Educational Codeforces Round 8 E - Zbazi in Zeydabad

http://codeforces.com/contest/628/problem/E

L[i][j] 表示(i,j)左边连续的‘z’个数

R[i][j] 表示右边

D[i][j] 从左下，向右上 ，连续‘z’的个数

每次求 以 (i,j) 为左上角顶点的 ‘z’的个数：

另 k = min(L[i][j],D[i][j]); 那么 以 (i,j) 为左上角顶点的 ‘z’的个数 最多为k个。
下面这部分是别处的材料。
omit [NumberField K] hirrκ in
/-- **Full division at one point**: for every `n ≤ v_{(a,b)}(u)` (with `f̄(α) ≠ 0`) there is a factorisation
`u E = (X - a)^n u' (mod Y^p - f_𝒪)` with `E(a, b)` a `𝔓`-unit (iterate the division lemma
`exists_mul_geomSum_eq`; each step is allowed because `u'` still vanishes at `(a, b)`, read off from the orders, and
`E_b(a, b) = p b^{p-1}` is a `𝔓`-unit). [folklore] -/
theorem exists_mul_eq_pow_mul {u : (absIntegersLocalization 𝔓)[X][Y]} (hu : ev u ≠ 0) {a b : 𝒪}
    (hb : (b : K̄) ^ p = ((fK).map (algebraMap K K̄)).eval (a : K̄))
    (hα : ((fk).map (algebraMap k𝔭 κ)).eval (absIntegersResidue 𝔓 a) ≠ 0) (n : ℕ)
    (hn : (n : ℤ) ≤ (pointPlace K K̄ p (fK) (a : K̄) (b : K̄)).ord (ev u)) :
    ∃ E u' q : (absIntegersLocalization 𝔓)[X][Y], absIntegersResidue 𝔓 (E.evalEval a b) ≠ 0 ∧
      u * E = C (X - C a) ^ n * u' + gmod * q := by
  have hbres : absIntegersResidue 𝔓 b ≠ 0 := fun h0 => hα (by
    rw [← residue_pow_eq_eval (𝔭 := 𝔭) hb, h0, zero_pow hp.out.ne_zero])
  induction n with
  | zero => exact ⟨1, u, 0, by rw [evalEval, eval_one, eval_one, map_one]; exact one_ne_zero, by ring⟩
  | succ n ih =>
    obtain ⟨E, u', q, hE, heq⟩ := ih (by push_cast at hn ⊢; omega)
    -- `u'` still vanishes at `(a, b)`
    have heq' : u * E = (C (X - C a) ^ n * ∏ i ∈ (∅ : Finset Unit), C (X - C ((fun _ => a) i)) ^ ((fun _ => 0) i)) * u' +
        gmod * q := by rw [Finset.prod_empty, mul_one]; exact heq
    obtain ⟨hu'0, hordeq⟩ := ord_eq_add_ord_of_mul_eq hζ₀ hsepK hu hb hα hE (∅ : Finset Unit) (fun _ => a)
      (fun _ => 0) (fun _ h => absurd h (Finset.notMem_empty _)) n heq'
    have hpos : 0 < (pointPlace K K̄ p (fK) (a : K̄) (b : K̄)).ord (ev u') := by push_cast at hn; omega
    have hval : u'.evalEval a b = 0 := (ord_ev_pos_iff hζ₀ hsepK hb hu'0).1 hpos
    -- divide once more
    obtain ⟨u'', q', hdiv⟩ := exists_mul_geomSum_eq (R := absIntegersLocalization 𝔓) hval (pow_eq_eval_fLoc hb)
    set Eb : (absIntegersLocalization 𝔓)[X][Y] := ∑ i ∈ Finset.range p, (X : (absIntegersLocalization 𝔓)[X][Y]) ^ i *
      C (C b) ^ (p - 1 - i) with hEb
    refine ⟨E * Eb, u'', q * Eb + C (X - C a) ^ n * q', ?_, ?_⟩
    · rw [← coe_evalEvalRingHom, map_mul, coe_evalEvalRingHom, hEb, evalEval_geomSum, map_mul,
        map_mul, map_pow, map_natCast]
      exact mul_ne_zero hE (mul_ne_zero (natCast_residue_ne_zero hp𝔭) (pow_ne_zero _ hbres))
    · calc u * (E * Eb) = (u * E) * Eb := by ring
        _ = (C (X - C a) ^ n * u' + gmod * q) * Eb := by rw [heq]
        _ = C (X - C a) ^ n * (u' * Eb) + gmod * q * Eb := by ring
        _ = C (X - C a) ^ n * (C (X - C a) * u'' + gmod * q') + gmod * q * Eb := by rw [hdiv]
        _ = C (X - C a) ^ (n + 1) * u'' + gmod * (q * Eb + C (X - C a) ^ n * q') := by ring

omit [NumberField K] hirrκ in
/-- **Division at all the points of a residue disc**.  Let `T` be a finite set of places of `K̄(C_f)`, each the
place of a `𝔓`-integral point `pt Q = (a_Q, b_Q)` reducing to the same unramified point `(α, β)` of the special
fibre (`f̄(α) ≠ 0`).  Then `u E = ∏_{Q ∈ T} (X - a_Q)^{v_Q(u)} · u' (mod Y^p - f_𝒪)` with `Ē(α, β) ≠ 0`: the points
have pairwise distinct `x`-coordinates (`eq_of_residue_eq`), so the divisions at the different points do not interact.
[folklore] -/
theorem exists_mul_eq_prod_pow_mul {u : (absIntegersLocalization 𝔓)[X][Y]} (hu : ev u ≠ 0) {α β : κ}
    (hα : ((fk).map (algebraMap k𝔭 κ)).eval α ≠ 0) (pt : PlaceOver K̄ FK → 𝒪 × 𝒪) (T : Finset (PlaceOver K̄ FK))
    (hT : ∀ Q ∈ T, ((pt Q).2 : K̄) ^ p = ((fK).map (algebraMap K K̄)).eval ((pt Q).1 : K̄) ∧
      Q = pointPlace K K̄ p (fK) ((pt Q).1 : K̄) ((pt Q).2 : K̄) ∧
      absIntegersResidue 𝔓 (pt Q).1 = α ∧ absIntegersResidue 𝔓 (pt Q).2 = β) :
    ∃ E u' q : (absIntegersLocalization 𝔓)[X][Y],
      (E.map (mapRingHom (absIntegersResidue 𝔓))).evalEval α β ≠ 0 ∧
      u * E = (∏ Q ∈ T, C (X - C (pt Q).1) ^ (Q.ord (ev u)).toNat) * u' + gmod * q := by
  induction T using Finset.induction_on with
  | empty =>
    refine ⟨1, u, 0, ?_, by rw [Finset.prod_empty]; ring⟩
    rw [Polynomial.map_one, evalEval, eval_one, eval_one]; exact one_ne_zero
  | insert Q₀ T hQ₀ ih =>
    obtain ⟨E, u', q, hE, heq⟩ := ih fun Q hQ => hT Q (Finset.mem_insert_of_mem hQ)
    obtain ⟨hb₀, hQ₀eq, ha₀, hb₀'⟩ := hT Q₀ (Finset.mem_insert_self Q₀ T)
    set a₀ := (pt Q₀).1 with ha₀def
    set b₀ := (pt Q₀).2 with hb₀def
    have hα₀ : ((fk).map (algebraMap k𝔭 κ)).eval (absIntegersResidue 𝔓 a₀) ≠ 0 := by rwa [ha₀]
    -- `E(a₀, b₀)` is a `𝔓`-unit
    have hE₀ : absIntegersResidue 𝔓 (E.evalEval a₀ b₀) ≠ 0 := by
      rwa [← evalEval_map_residue, ha₀, hb₀']
    -- the other points have different `x`-coordinates
    have hpa : ∀ Q ∈ T, 0 < (Q.ord (ev u)).toNat → ((pt Q).1 : K̄) ≠ a₀ := by
      intro Q hQ _ heqx
      obtain ⟨hbQ, hQeq, haQ, hbQ'⟩ := hT Q (Finset.mem_insert_of_mem hQ)
      have hx : (pt Q).1 = a₀ := Subtype.ext heqx
      rw [hx] at hbQ
      have hy : (pt Q).2 = b₀ := eq_of_residue_eq hp𝔭 hbQ hb₀ hα₀ (by rw [hbQ', hb₀'])
      apply hQ₀
      rw [hQ₀eq, ← hx, ← hy, ← hQeq]
      exact hQ
    -- `v_{Q₀}(u') = v_{Q₀}(u)`
    have heq' : u * E = (C (X - C a₀) ^ 0 * ∏ Q ∈ T, C (X - C ((fun Q => (pt Q).1) Q)) ^ ((fun Q => (Q.ord (ev u)).toNat) Q)) *
        u' + gmod * q := by rw [pow_zero, one_mul]; exact heq
    obtain ⟨hu'0, hord⟩ := ord_eq_add_ord_of_mul_eq hζ₀ hsepK hu hb₀ hα₀ hE₀ T (fun Q => (pt Q).1)
      (fun Q => (Q.ord (ev u)).toNat) hpa 0 heq'
    rw [Nat.cast_zero, zero_add, ← hQ₀eq] at hord
    -- divide at `Q₀` with full multiplicity
    obtain ⟨E₀, u'', q₀, hE₀', hdiv⟩ := exists_mul_eq_pow_mul hp𝔭 hζ₀ hsepK hu'0 hb₀ hα₀ (Q₀.ord (ev u)).toNat (by
      rw [← hQ₀eq]
      rw [← hord, Int.toNat_of_nonneg]
      rw [hord, hQ₀eq]
      exact ord_ev_nonneg hζ₀ hsepK hb₀ hu'0)
    refine ⟨E * E₀, u'', q * E₀ + (∏ Q ∈ T, C (X - C (pt Q).1) ^ (Q.ord (ev u)).toNat) * q₀, ?_, ?_⟩
    · rw [Polynomial.map_mul, ← coe_evalEvalRingHom, map_mul, coe_evalEvalRingHom]
      refine mul_ne_zero hE ?_
      rwa [← ha₀, ← hb₀', evalEval_map_residue]
    · rw [Finset.prod_insert hQ₀]
      calc u * (E * E₀) = (u * E) * E₀ := by ring
        _ = ((∏ Q ∈ T, C (X - C (pt Q).1) ^ (Q.ord (ev u)).toNat) * u' + gmod * q) * E₀ := by rw [heq]
        _ = (∏ Q ∈ T, C (X - C (pt Q).1) ^ (Q.ord (ev u)).toNat) * (u' * E₀) + gmod * q * E₀ := by ring
        _ = (∏ Q ∈ T, C (X - C (pt Q).1) ^ (Q.ord (ev u)).toNat) * (C (X - C a₀) ^ (Q₀.ord (ev u)).toNat * u'' +
              gmod * q₀) + gmod * q * E₀ := by rw [hdiv]
        _ = _ := by ring

end Local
具体有几个？ 从(i,j) 向左下角延伸（延伸距离不超过k），得到的每个点(x,y)，如果y+R[x][y] > j 则是一个可行解

用树状数组维护 y+R[x][y] > j 的个数。 由于对角线上的点x+y恒定且唯一，因此以x+y 作为某对角线所对应树状数组的编号

#include<stdio.h>
#include<string.h>
#include<ctype.h>
#include<math.h>
#include<string>
#include<set>
#include<map>
#include<vector>
#include<queue>
#include<algorithm>
#include<ctime>
using namespace std;
void fre(){freopen("t.txt","r",stdin);}
template <class T1, class T2>inline void gmax(T1 &a, T2 b) { if (b>a)a = b; }
template <class T1, class T2>inline void gmin(T1 &a, T2 b) { if (b<a)a = b; }
#define ls o<<1
#define rs o<<1|1
#define MS(x,y) memset(x,y,sizeof(x))
#define debug(x) printf("%d",x);
typedef long long LL;
typedef unsigned long long UL;
typedef unsigned int UI;
const int INF = 1<<30;
const int MAXN = 105;
const double eps = 1e-8;
const double pi = acos(-1.0);
const LL M = 1e9+7;

int n,m,L[3005][3005],R[3005][3005],D[3005][3005],a[6006][3005];
char mp[3005][3005];
LL ans;
void add(int y,int x)
{
while(x <= 3000)
{
a[y][x]+=1;
x+= x&(-x);
}
}
int query(int y,int x)
{
int ret = 0;
while(x > 0)
{
ret+= a[y][x];
x-=x&(-x);
}
return ret;
}
void init()
{
int i,j;
for(i = 1; i <= n; ++i)
for(j = 1; j <= m; ++j)
if(mp[i][j] == 'z') L[i][j] = L[i][j-1]+1;
else L[i][j] = 0;

for(i = 1; i <= n; ++i)
for(j = m; j > 0; --j)
if(mp[i][j] == 'z') R[i][j] = R[i][j+1]+1;
else R[i][j] = 0;

for(i = n; i > 0; --i)
for(j = 1; j <= m; ++j)
if(mp[i][j] == 'z') D[i][j] = D[i+1][j-1]+1;
else D[i][j] = 0;
}
void solve()
{
int i,j,k,x,y;
for(j = m; j > 0; --j)
{
for(i = 1; i <= n; ++i)//维护树状数组
{
if(L[i][j+1] || mp[i][j] != 'z') continue;
for(y = j; y >= j-L[i][j]+1; --y) add(i+y,y);
}
for(i = 1; i <= n; ++i)//查询
{
if(mp[i][j] != 'z') continue;
k = min(L[i][j],D[i][j]);
ans+=query(i+j,j) - query(i+j,j-k);
}
}
}
int main()
{
//fre();
ans = 0;
scanf("%d%d",&n,&m);
for(int i = 1; i <= n; ++i)
scanf("%s",mp[i]+1);
init();
solve();
printf("%I64d\n",ans);
}